There's nothing wrong with delegating reasoning-like tasks to generative models, but once you embed those models into a product workflow — deciding how to prompt them, which models and parameters to use, how to post-process outputs, and how to chain multiple AI-assisted steps together — you cannot simply rely on the provider's own quality benchmarks.

The problem for many companies building AI products is that proper assurance can be bloody hard work; sometimes harder than developing the product itself.

It's not sufficient to just ask "does the output look good?" In regulated industries in particular, you need to be able to show, repeatedly, that each AI-supported task is doing what it is meant to do — and not doing anything that it shouldn't.

So while you may be testing prompts, reviewing outputs and collecting user feedback, that is very different from having a repeatable assurance layer underneath the product.

What assurance looks like in practice

Over the past few months I've been developing this kind of framework for a client building LegalTech applications on top of foundation models. For one workflow alone, that has meant breaking the process into over 15 individual, testable tasks, building an evaluation pipeline that uses the same calls as the production code, drafting and iterating golden test sets covering each task, and repeatedly reviewing, testing, and refining the results.

In the process, we've had to answer and document a whole bunch of important questions:

  • What tasks in the workflow is AI assisting?
  • How do foundation model outputs flow through the application?
  • What do good outputs look like for each task?
  • What are the predictable failure modes?
  • What are the best examples to test with?
  • What metrics actually matter?
  • What changes need to trigger the assurance pipeline?
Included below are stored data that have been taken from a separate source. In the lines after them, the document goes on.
import Literature.AlgebraicGeometry.Resolution.QuadraticTransformDelta
import Literature.AlgebraicGeometry.Resolution.CurveDeltaDrop
import Literature.AlgebraicGeometry.Resolution.CurveDeltaInvariant
import Literature.AlgebraicGeometry.Resolution.QuadraticTransforms
import Literature.AlgebraicGeometry.Resolution.QuadraticTransformsProofs
import Mathlib.RingTheory.KrullDimension.LocalRing
import HarnessLib

/-!
# Lineages of curve germs under point blow-ups become regular (D3c-α of the σ-residual LOW half, W4.1)

W4.1, crux `Steer` (stmt-ResolutionOfSingularities-16345), σ-line at `p = 2`, LOW half: res-L0-w41-idea-3 card 3 v3
«hyperbolic-splitting-p2» piece **D3c = F5 TAMING** (res-L0-w41-plan-1 RULING 18d 2026-08-27T08:28:59Z: «D3c (F5 taming …,
M) → res-type-062»). F5 (iii) of the card: «`A_n/𝔮` is a reduced excellent one-dimensional local ring (finite normalisation), so
by Krull 1930 = Kollár 2007 Thm 1.101 its lineage is regular or has left the local ring after finitely many point steps». This
file is the RING-LEVEL ENGINE of that sentence in the LOW tower's own language (subrings of ONE field, quadratic transforms —
`Literature/…/QuadraticTransforms.lean`, `QuadraticTransformDelta.lean`), Theses-free and def-free:

* `curveGerm_quadraticTransform` — the class «one-dimensional Noetherian local domain of `κ` with fraction field `κ` and finite
  normalisation» is stable under quadratic transforms (Krull–Akizuki + `S̄ = S[D̄]`, all from the tree);
* `toNat_curveDelta_lt_of_quadraticTransform` — at a NON-regular germ the `δ`-invariant drops strictly under a quadratic
  transform (`IsQuadraticTransform.curveDelta_lt`, Kollár §1.4 / Krull 1930, PROVED in the tree), as natural numbers;
* `eq_of_quadraticTransform_of_isDiscreteValuationRing` — a regular germ (DVR) has no proper quadratic transform;
* `eventually_isDiscreteValuationRing_of_lineage` — **THE LINEAGE THEOREM**: along a chain `D 0, D 1, …` of subrings of `κ` in
  which every step is the identity (the blown-up point misses the curve's data / a curve step) or a quadratic transform (a
  point step through the curve), with infinitely many quadratic-transform steps and `D 0` in the class, EVENTUALLY EVERY
  MEMBER IS A DISCRETE VALUATION RING (the lineage of the curve germ is regular from some stage on);
* `eventually_isRegularLocalRing_of_lineage` — the same with `IsRegularLocalRing`.

Consumer: D3c-β (the finite set of bad-curve lineages of the LOW tower is never enlarged — F5 (i)/(ii) — hence eventually
empty) over res-L0-w41-stub-4's D3a tower vocabulary, binders per res-L0-w41-idea-3's §σ2.23 Props. No Theses file of W4.1 is
imported; nothing here is a route item. OURS (the W4.1 engine), standard commutative algebra; NOT a statement of the manuscript
under review [claim: Hironaka2017, status: under-review]. [cite: Kollar2007, §1.4, Thm. 1.101] [cite: Cutkosky2014, §2.1]
-/

noncomputable section

-- `Summit.<S>.<S>.…` duplicates the summit name by design (single-problem summit).
set_option linter.dupNamespace false

open IsLocalRing Literature.AlgebraicGeometry.Resolution

namespace Summit.ResolutionOfSingularities.ResolutionOfSingularities.Theorems.SwitchingDichotomy.CurveLineage

variable {K : Type} [Field K]

/-! ## §1 One step -/

/-- **The class of curve germs is stable under quadratic transforms**: if `D ⊆ κ` is a local ring OF `κ` (`QF(D) = κ`),
Noetherian of Krull dimension `1` with module-finite normalisation, then so is every quadratic transform `S` of `D`
(Krull–Akizuki; `S̄ = S[D̄]`). [cite: Kollar2007, §1.4] -/
theorem curveGerm_quadraticTransform {D S : Subring K} (hof : IsLocalRingOf D) (hN : IsNoetherianRing D)
    (hdim : ringKrullDim D = 1) (hfin : Module.Finite D (integralClosure D K))
    (h : IsQuadraticTransform D S) :
    IsLocalRingOf S ∧ IsNoetherianRing S ∧ ringKrullDim S = 1 ∧ Module.Finite S (integralClosure S K) := by
  haveI : IsLocalRing D := hof.1
  haveI := hN
  haveI := hfin
  haveI : IsFractionRing D K := isFractionRing_of_isLocalRingOf_le hof.2 le_rfl
  have hD : ¬ IsField D := (ringKrullDim_eq_one_iff_of_isLocalRing_isDomain.mp hdim).1
  haveI : IsDedekindDomain (integralClosure D K) :=
    isDedekindDomain_integralClosure_of_module_finite D K hdim.le
  refine ⟨⟨h.isLocalRing, fun z => ?_⟩, h.isNoetherianRing hof hD hdim, h.ringKrullDim_eq_one hof hD hdim,
    h.module_finite_integralClosure hof⟩
  obtain ⟨a, ha, b, hb, hb0, rfl⟩ := hof.2 z
  exact ⟨a, h.le' ha, b, h.le' hb, hb0, rfl⟩

/-- `δ < ∞` for a curve germ, so `δ = ↑(δ.toNat)`. [cite: Kollar2007, §1.4] -/
theorem coe_toNat_curveDelta {D : Subring K} (hof : IsLocalRingOf D) (hN : IsNoetherianRing D)
    (hdim : ringKrullDim D = 1) (hfin : Module.Finite D (integralClosure D K)) :
    ((curveDelta D K).toNat : ℕ∞) = curveDelta D K := by
  haveI : IsLocalRing D := hof.1
  haveI := hN
  haveI := hfin
  haveI : IsFractionRing D K := isFractionRing_of_isLocalRingOf_le hof.2 le_rfl
  exact ENat.coe_toNat (curveDelta_ne_top K hdim)

/-- **`δ` drops strictly under a quadratic transform of a NON-regular curve germ** (as natural numbers).
[cite: Kollar2007, §1.4, Thm. 1.101] -/
theorem toNat_curveDelta_lt_of_quadraticTransform {D S : Subring K} (hof : IsLocalRingOf D)
    (hN : IsNoetherianRing D) (hdim : ringKrullDim D = 1) (hfin : Module.Finite D (integralClosure D K))
    (hreg : ¬ IsDiscreteValuationRing D) (h : IsQuadraticTransform D S) :
    (curveDelta S K).toNat < (curveDelta D K).toNat := by
  haveI : IsLocalRing D := hof.1
  haveI := hN
  haveI := hfin
  haveI : IsFractionRing D K := isFractionRing_of_isLocalRingOf_le hof.2 le_rfl
  have hD : ¬ IsField D := (ringKrullDim_eq_one_iff_of_isLocalRing_isDomain.mp hdim).1
  haveI : IsDedekindDomain (integralClosure D K) :=
    isDedekindDomain_integralClosure_of_module_finite D K hdim.le
  haveI : IsFractionRing (integralClosure D K) K := isFractionRing_integralClosure D K
  haveI : IsFractionRing S K := isFractionRing_of_isLocalRingOf_le hof.2 h.le'
  have hlt := IsQuadraticTransform.curveDelta_lt hof hD hdim hreg h
  obtain ⟨hofS, hNS, hdimS, hfinS⟩ := curveGerm_quadraticTransform hof hN hdim hfin h
  have h1 := coe_toNat_curveDelta hof hN hdim hfin
  have h2 := coe_toNat_curveDelta hofS hNS hdimS hfinS
  rw [← h1, ← h2] at hlt
  exact_mod_cast hlt

/-- **`δ` does not increase under a quadratic transform** (as natural numbers; a regular germ is its own transform).
[cite: Kollar2007, §1.4] -/
theorem toNat_curveDelta_le_of_quadraticTransform {D S : Subring K} (hof : IsLocalRingOf D)
    (hN : IsNoetherianRing D) (hdim : ringKrullDim D = 1) (hfin : Module.Finite D (integralClosure D K))
    (h : IsQuadraticTransform D S) :
    (curveDelta S K).toNat ≤ (curveDelta D K).toNat := by
  by_cases hreg : IsDiscreteValuationRing D
  · rw [h.eq_self_of_isDiscreteValuationRing]
  · exact (toNat_curveDelta_lt_of_quadraticTransform hof hN hdim hfin hreg h).le

/-- A regular curve germ (a DVR) has no proper quadratic transform. [cite: Kollar2007, Lemma 1.99] -/
theorem eq_of_quadraticTransform_of_isDiscreteValuationRing {D S : Subring K} (hD : IsDiscreteValuationRing D)
    (h : IsQuadraticTransform D S) : S = D :=
  h.eq_self_of_isDiscreteValuationRing

/-! ## §2 The lineage theorem -/

/-- **Lineages of curve germs under point blow-ups become regular.** Let `D : ℕ → Subring κ` be a chain in which every
step is the identity or a quadratic transform, with infinitely many quadratic-transform steps, and `D 0` a one-dimensional
Noetherian local domain of `κ` (`QF = κ`) with module-finite normalisation. Then from some stage on every `D n` is a
discrete valuation ring: `δ(D n) ∈ ℕ` never increases, drops strictly at every quadratic transform of a non-regular member
(Kollár §1.4 / Krull 1930), so some member is a DVR, and a DVR is its own quadratic transform. (F5 (iii) of res-L0-w41-idea-3's
card 3 v3, ring level.) [cite: Kollar2007, §1.4, Thm. 1.101] -/
theorem eventually_isDiscreteValuationRing_of_lineage (D : ℕ → Subring K)
    (hof : IsLocalRingOf (D 0)) (hN : IsNoetherianRing (D 0)) (hdim : ringKrullDim (D 0) = 1)
    (hfin : Module.Finite (D 0) (integralClosure (D 0) K))
    (hstep : ∀ n, D (n + 1) = D n ∨ IsQuadraticTransform (D n) (D (n + 1)))
    (hinf : ∀ n₀, ∃ n, n₀ ≤ n ∧ IsQuadraticTransform (D n) (D (n + 1))) :
    ∃ n₀, ∀ n, n₀ ≤ n → IsDiscreteValuationRing (D n) := by
  classical
  -- the class is inherited along the chain
  have hinv : ∀ n, IsLocalRingOf (D n) ∧ IsNoetherianRing (D n) ∧ ringKrullDim (D n) = 1 ∧
      Module.Finite (D n) (integralClosure (D n) K) := by
    intro n
    induction n with
    | zero => exact ⟨hof, hN, hdim, hfin⟩
    | succ n ih =>
      rcases hstep n with h | h
      · rw [h]; exact ih
      · exact curveGerm_quadraticTransform ih.1 ih.2.1 ih.2.2.1 ih.2.2.2 h
  -- `δ` as a natural number: monotone, strictly decreasing at quadratic transforms of non-regular members
  set δ : ℕ → ℕ := fun n => (curveDelta (D n) K).toNat with hδ
  have hmono : ∀ n, δ (n + 1) ≤ δ n := by
    intro n
    rcases hstep n with h | h
    · simp only [hδ]; rw [h]
    · exact toNat_curveDelta_le_of_quadraticTransform (hinv n).1 (hinv n).2.1 (hinv n).2.2.1 (hinv n).2.2.2 h
  have hanti : Antitone δ := antitone_nat_of_succ_le hmono
  have hstrict : ∀ n, IsQuadraticTransform (D n) (D (n + 1)) → ¬ IsDiscreteValuationRing (D n) →
      δ (n + 1) < δ n := fun n h hreg =>
    toNat_curveDelta_lt_of_quadraticTransform (hinv n).1 (hinv n).2.1 (hinv n).2.2.1 (hinv n).2.2.2 hreg h
  -- some member is a DVR
  have hex : ∃ n, IsDiscreteValuationRing (D n) := by
    by_contra hcon
    push Not at hcon
    have key : ∀ k : ℕ, ∃ n, δ n + k ≤ δ 0 := by
      intro k
      induction k with
      | zero => exact ⟨0, by simp⟩
      | succ k ih =>
        obtain ⟨n, hn⟩ := ih
        obtain ⟨m, hnm, hqt⟩ := hinf n
        refine ⟨m + 1, ?_⟩
        have h1 := hstrict m hqt (hcon m)
        have h2 := hanti hnm
        omega
    obtain ⟨n, hn⟩ := key (δ 0 + 1)
    omega
  obtain ⟨n₀, hn₀⟩ := hex
  -- a DVR is absorbing
  refine ⟨n₀, fun n hn => ?_⟩
  induction n, hn using Nat.le_induction with
  | base => exact hn₀
  | succ m _ ih =>
    have heq : D (m + 1) = D m := by
      rcases hstep m with h | h
      · exact h
      · exact eq_of_quadraticTransform_of_isDiscreteValuationRing ih h
    rw [heq]
    exact ih

/-- **Lineages of curve germs under point blow-ups become regular** (`IsRegularLocalRing` form of
`eventually_isDiscreteValuationRing_of_lineage`). [cite: Kollar2007, §1.4, Thm. 1.101] -/
theorem eventually_isRegularLocalRing_of_lineage (D : ℕ → Subring K)
    (hof : IsLocalRingOf (D 0)) (hN : IsNoetherianRing (D 0)) (hdim : ringKrullDim (D 0) = 1)
    (hfin : Module.Finite (D 0) (integralClosure (D 0) K))
    (hstep : ∀ n, D (n + 1) = D n ∨ IsQuadraticTransform (D n) (D (n + 1)))
    (hinf : ∀ n₀, ∃ n, n₀ ≤ n ∧ IsQuadraticTransform (D n) (D (n + 1))) :
    ∃ n₀, ∀ n, n₀ ≤ n → IsRegularLocalRing (D n) := by
  obtain ⟨n₀, h⟩ := eventually_isDiscreteValuationRing_of_lineage D hof hN hdim hfin hstep hinf
  refine ⟨n₀, fun n hn => ?_⟩
  haveI := h n hn
  infer_instance

end Summit.ResolutionOfSingularities.ResolutionOfSingularities.Theorems.SwitchingDichotomy.CurveLineage

end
Where AI workflows actually fail

In product workflows, foundation models are rarely just doing one generic thing. They can be retrieving, classifying, summarising, ranking, extracting, drafting, checking sources, and making judgements that later outputs depend on.
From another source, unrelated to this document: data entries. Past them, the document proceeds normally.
/-!
# [EtTh] Prop 4.3 (iii): the bi-Kummer difference is a twisted homomorphism; its class is invariant

S. Mochizuki, *The étale theta function and its Frobenioid-theoretic manifestations*, Publ. RIMS **45**
(2009) [MochizukiEtTh2009], §4, Proposition 4.3 (iii), printed p.317 (PDF p.91), verbatim: "(iii) In the
notation of (i), the difference `s'_N{}^{gp} · (s''_N{}^{gp})⁻¹` determines a twisted homomorphism
`H_{B_N} → μ_N(B_N)`, hence an element of the cohomology module `H¹(H_{B_N}, μ_N(B_N))`, which is equal to
the Kummer class [cf. [Mzk18], Definition 2.1, (ii)] `κ_{f|_{B_N}} ∈ H¹(H_{B_N}, μ_N(B_N))` of `f|_{B_N}`
[cf. the notation of Proposition 4.2, (iii)].  In particular, this cohomology class is independent of the
[simultaneous and non-simultaneous] conjugation operations discussed in (ii)."  Printed proof (p.317):
"Assertion (iii) follows immediately from the definitions".
[cite: MochizukiEtTh2009, Prop 4.3 (iii) p.317 (PDF p.91)]

abc-iut cell, layer L2, cone node `EtTh:Prop4.3(iii)`; W6 tranche-2 row d077 (seat abc-iut-w6-d077).
PROOF-ONLY companion (no `def`, no `instance`, no named fact) of abc-iut-L2-t3's statement file
`BiKummerRoots.lean` (`BiKummerSetting.BiKummerRoot`, `Prop43_iii`, `Prop43_ii`) and of
`Discharge/Sec4Thm44.lean` (the small `O^×`/`μ_N` API and `BiKummerRoot.autBase_sNum/_sDen`: the two
bi-Kummer sections LIE OVER `H_{B_N}`).

Clause census of Prop 4.3 (iii) versus the tree (this file adds the clauses marked NEW):
* (C1a) VALUES: `s'{}^{gp}(h) · s''{}^{gp}(h)⁻¹ ∈ μ_N(B_N)` — `BiKummerRoot.sNum_mul_sDen_inv_mem_mu` /
  `prop43_iii_of` (`Discharge/Sec4BiKummerRoots.lean`, modulo the [FrdI] dictionary inputs),
  `prop43_iii_mkOfModel` (`Discharge/Sec4Model.lean`), and for the assembled §5 data
  `biKummerDifferenceMem_ofBiKummerData` (`Discharge/Sec5OfBiKummerDataKummer.lean`);
* (C1b) NEW — "determines a TWISTED HOMOMORPHISM": the crossed-homomorphism identity
  `c(hk) = c(h) · (ʰc(k))`, where `c(h) := s'{}^{gp}(h) · s''{}^{gp}(h)⁻¹` and `H_{B_N}` acts on the
  commutative normal subgroup `O^×(B_N) ⊆ Aut_C(B_N)` (hence on `μ_N(B_N)`) by conjugation — either through
  the section `s'{}^{gp}` (`BiKummerRoot.diff_mul`) or through `H_{B_N} ⊆ Aut_C(B_N)` itself
  (`BiKummerRoot.diff_mul_conj`); the two conjugations agree on `O^×(B_N)` because `s'{}^{gp}(h) · h⁻¹ ∈
  O^×(B_N)` (`sNum_mul_inv_mem_units`, from `autBase_sNum`) and `O^×(B_N)` is commutative and normal
  (`units_comm` of `Sec4Thm44.lean` ← [FrdI] Thm 5.2 (i) `ModelFrobenioid.isMulCommutative_units`;
  `conj_mem_units` here).  This is UNCONDITIONAL for every `BiKummerSetting` and every bi-Kummer root.
* (C2) "hence an element of `H¹(H_{B_N}, μ_N(B_N))`" — rendered WITHOUT introducing a definition: (C1b) is
  literally the cocycle identity `f(gh) = f(g) · (φ(g) f(h) φ(g)⁻¹)` of the tree's `contCocycles φ A H`
  (`EtaleTheta/ContH1.lean`, crossed homomorphisms into a commutative normal subgroup for the conjugation
  action through `φ`), and "the same class" below is the tree's `contCoboundaries` relation
  `f' = f · (h ↦ (ʰa) · a⁻¹)` with `a ∈ μ_N(B_N)` (`BiKummerRoot.conj_mul_inv_mem_mu`: such coboundaries are
  `μ_N(B_N)`-valued).  No `H¹`-valued constant is declared here (DEFS-FREEZE, L2).
* (C3) "equal to the Kummer class `κ_{f|_{B_N}}`" — NOT in this file: abc-iut-L2-t3's row (R175) at the
  model instances, over its `BiKummerSetting.kummerClassOfRoot` (`BiKummerKummerClass.lean`).
* (C4) NEW — "independent of the [simultaneous and non-simultaneous] conjugation operations discussed in
  (ii)": (a) simultaneous conjugation by `ζ ∈ O^×(B_N)` leaves `c` UNCHANGED on the nose
  (`BiKummerRoot.diff_eq_of_conj`); (a)+(b) with the non-simultaneous `u ∈ μ_N(B_N)` multiplies `c` by the
  coboundary `h ↦ (ʰu) · u⁻¹` (`BiKummerRoot.diff_eq_mul_coboundary_of_conj`, through `s'{}^{gp}` or through
  `h`); and, composed with the THEOREM `prop43_ii_holds` (`Discharge/Sec4Prop43iiHolds.lean`: Prop 4.3 (ii)
  as typed holds for every setting), the UNCONDITIONAL corollary `BiKummerRoot.exists_mu_diff_eq_mul_coboundary`:
  any two bi-Kummer roots on the same `N`-th root with the same identification `H_{A_N} ≅ H_{B_N}` and
  `O^×(A_N)`-conjugate trivializing sections (domain `≅ A_⊙`) have cohomologous difference cocycles.

HONEST FRAMING: refereed pre-IUT material ([EtTh] 2009, [FrdI]/[FrdII] 2008); elementary group theory over
the typed §4 setting; nothing here bears on [IUTchIII] Cor. 3.12 and no side is taken; typed ≠ proved.
-/

noncomputable section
Each of those steps can fail in different ways. A final output that "looks good" could actually hide a weak intermediate step. A plausible summary can distort a source found earlier in the workflow. A relevance filter can drop an important piece of earlier evidence. A prompt change can improve one task while damaging others.

My sense is that many organisations aren't avoiding assurance because they don’t care. More likely, they're not sure why they need it, and even then they may not have a practical framework for doing it. That's perhaps why AI assurance is still treated as something abstract, legalistic or overkill. But at product level, it can be very concrete: task inventories, golden test sets, metrics and thresholds, evaluation runs, reviewer notes, and system cards.

The point is not perfection

The point is not to prove that domain-specific AI applications are perfect. It is to give users appropriate reassurance, and to enable product teams to test and improve their systems, explain them to clients, and know when a change has made them worse.

And as the pace at which foundation models change accelerates, for professional AI applications that is going to matter more and more.